## Data

- Title: Orthogonal webs and semisimplification
- Authors: Elijah Bodish and Daniel Tubbenhauer
- Status: preprint. Last update: Mon, 1 Jan 2024 09:13:45 UTC
- ArXiv link: https://arxiv.org/abs/2401.00704

## Abstract

We define a diagrammatic category that is equivalent to tilting representations for the orthogonal group. Our construction works in characteristic not equal to two. We also describe the semisimplification of this category.

## A few extra words

In this paper we define a diagrammatic category of *orthogonal webs*
that is equivalent to tilting representations of the orthogonal group.

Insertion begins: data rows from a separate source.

/-- The two parts of the deformation have squared norms `(1−t)‖x_λ‖²`, `1 − (1−t)‖x_λ‖²`.
[folklore] -/
theorem norm_defVec_parts {t : ℝ} (ht0 : 0 ≤ t) (ht1 : t ≤ 1) (b : ↥sphereOffCore) :
    ‖defLam t b‖ ^ 2 = (1 - t) * ‖lamPart₂ 2 (vecS b)‖ ^ 2 ∧
    ‖defMu t b‖ ^ 2 = 1 - (1 - t) * ‖lamPart₂ 2 (vecS b)‖ ^ 2 := by
  have hq := norm_mu_pos b
  have hp := norm_lam_sq_lt_one b
  have hpt : 0 ≤ 1 - (1 - t) * ‖lamPart₂ 2 (vecS b)‖ ^ 2 := by
    nlinarith [norm_nonneg (lamPart₂ 2 (vecS b))]
  constructor
  · rw [defLam, norm_smul, Real.norm_eq_abs, abs_of_nonneg (Real.sqrt_nonneg _), mul_pow,
      Real.sq_sqrt (by linarith)]
  · rw [defMu, norm_smul, norm_div, Real.norm_eq_abs, abs_of_nonneg (Real.sqrt_nonneg _), norm_norm,
      div_mul_cancel₀ _ hq.ne', Real.sq_sqrt hpt]

/-- **The deformed point** `G_t(x)` of the sphere off the core. [folklore] -/
def defPt (t : I) (b : ↥sphereOffCore) : ↥sphereOffCore :=
  mkS (defLam t b) (defMu t b)
    (by rw [(norm_defVec_parts t.2.1 t.2.2 b).1, (norm_defVec_parts t.2.1 t.2.2 b).2]; ring)
    (by
      rw [(norm_defVec_parts t.2.1 t.2.2 b).1]
      have hp := norm_lam_sq_lt_one b
      nlinarith [norm_nonneg (lamPart₂ 2 (vecS b)), t.2.1, t.2.2])

/-- The vector of the deformed point. [folklore] -/
theorem vecS_defPt (t : I) (b : ↥sphereOffCore) :
    vecS (defPt t b) = lamEmbed₂ 2 (defLam t b) + muEmbedG 2 (defMu t b) := rfl

/-- **The deformation of the sphere off the core onto the belt circle**, as a homotopy from the
identity to `belt ∘ ang`. [cite: GompfStipsicz1999, §8.2] -/
def beltHomotopy : (ContinuousMap.id ↥sphereOffCore).Homotopy (belt.comp ang) where
  toFun p := defPt p.1 p.2
  continuous_toFun := by
    refine Continuous.subtype_mk (Continuous.subtype_mk (Continuous.subtype_mk ?_ _) _) _
    show Continuous fun p : I × ↥sphereOffCore =>
      lamEmbed₂ 2 (defLam (p.1 : ℝ) p.2) + muEmbedG 2 (defMu (p.1 : ℝ) p.2)
    unfold defLam defMu
    have ht : Continuous fun p : I × ↥sphereOffCore => ((p.1 : I) : ℝ) :=
      continuous_subtype_val.comp continuous_fst
    have hp : Continuous fun p : I × ↥sphereOffCore => lamPart₂ 2 (vecS p.2) :=
      (lamPart₂ 2).continuous.comp (continuous_vecS.comp continuous_snd)
    have hq : Continuous fun p : I × ↥sphereOffCore => muPartG 2 (vecS p.2) :=
      (muPartG 2).continuous.comp (continuous_vecS.comp continuous_snd)
    have hc : Continuous fun p : I × ↥sphereOffCore =>
        Real.sqrt (1 - (1 - (p.1 : ℝ)) * ‖lamPart₂ 2 (vecS p.2)‖ ^ 2) / ‖muPartG 2 (vecS p.2)‖ :=
      ((continuous_const.sub ((continuous_const.sub ht).mul (hp.norm.pow 2))).sqrt).div
        hq.norm fun p => (norm_mu_pos p.2).ne'
    exact ((lamEmbed₂ 2).continuous.comp (((continuous_const.sub ht).sqrt).smul hp)).add
      ((muEmbedG 2).continuous.comp (hc.smul hq))
  map_zero_left b := by
    apply ext_vecS
    rw [vecS_defPt]
    show lamEmbed₂ 2 (defLam 0 b) + muEmbedG 2 (defMu 0 b) = vecS b
    have hq := norm_mu_pos b
    have hq2 : ‖muPartG 2 (vecS b)‖ ^ 2 = 1 - ‖lamPart₂ 2 (vecS b)‖ ^ 2 := by
      linarith [norm_lam_sq_add_norm_mu_sq b]
    rw [defLam, defMu, sub_zero, Real.sqrt_one, one_smul, one_mul, ← hq2, Real.sqrt_sq hq.le,
      div_self hq.ne', one_smul, lamEmbed₂_lamPart₂_add_muEmbedG_muPartG]
  map_one_left b := by
    apply ext_vecS
    rw [vecS_defPt]
    show lamEmbed₂ 2 (defLam 1 b) + muEmbedG 2 (defMu 1 b) =
      lamEmbed₂ 2 0 + muEmbedG 2 (‖muPartG 2 (vecS b)‖⁻¹ • muPartG 2 (vecS b))
    rw [defLam, defMu, sub_self, Real.sqrt_zero, zero_smul, zero_mul, sub_zero, Real.sqrt_one, one_div]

A closed orthogonal pre-web is a trivalent graph with edges labeled
with integers \(\{1,\dots,N\}\)
such that we have \(k\), \(l\) and \(k+l\) around
every trivalent vertex. A closed orthogonal web
is an immersion of a closed orthogonal pre-web such that each
point of intersection is a crossing in the usual sense.
As usual in diagrammatic algebra, cutting these graphs open and putting
them into a strip with bottom and top boundary points gives a way to define morphisms, called orthogonal webs, in a monoidal category.
Here are two examples, the left one being closed:

Summarized, we:

- Fix \(p=0\) or any prime \(p\) not equal to \(2\). Let \(\mathbb{F}\) be an infinite field of characteristic \(p\) containing \(\sqrt{-1}\).
- We give a diagrammatic presentation of tilting \(O_{N}(\mathbb{F})\)-representations using orthogonal webs. This extends the result of Sartori to prime characteristic.
- A main ingredient is Howe's orthogonal duality in prime characteristic.
- As an application we describe the semisimplification of tilting \(O_{N}(\mathbb{F})\)-representations. Here \(p\neq 2\) is arbitrary and does not need to be bigger than \(N\).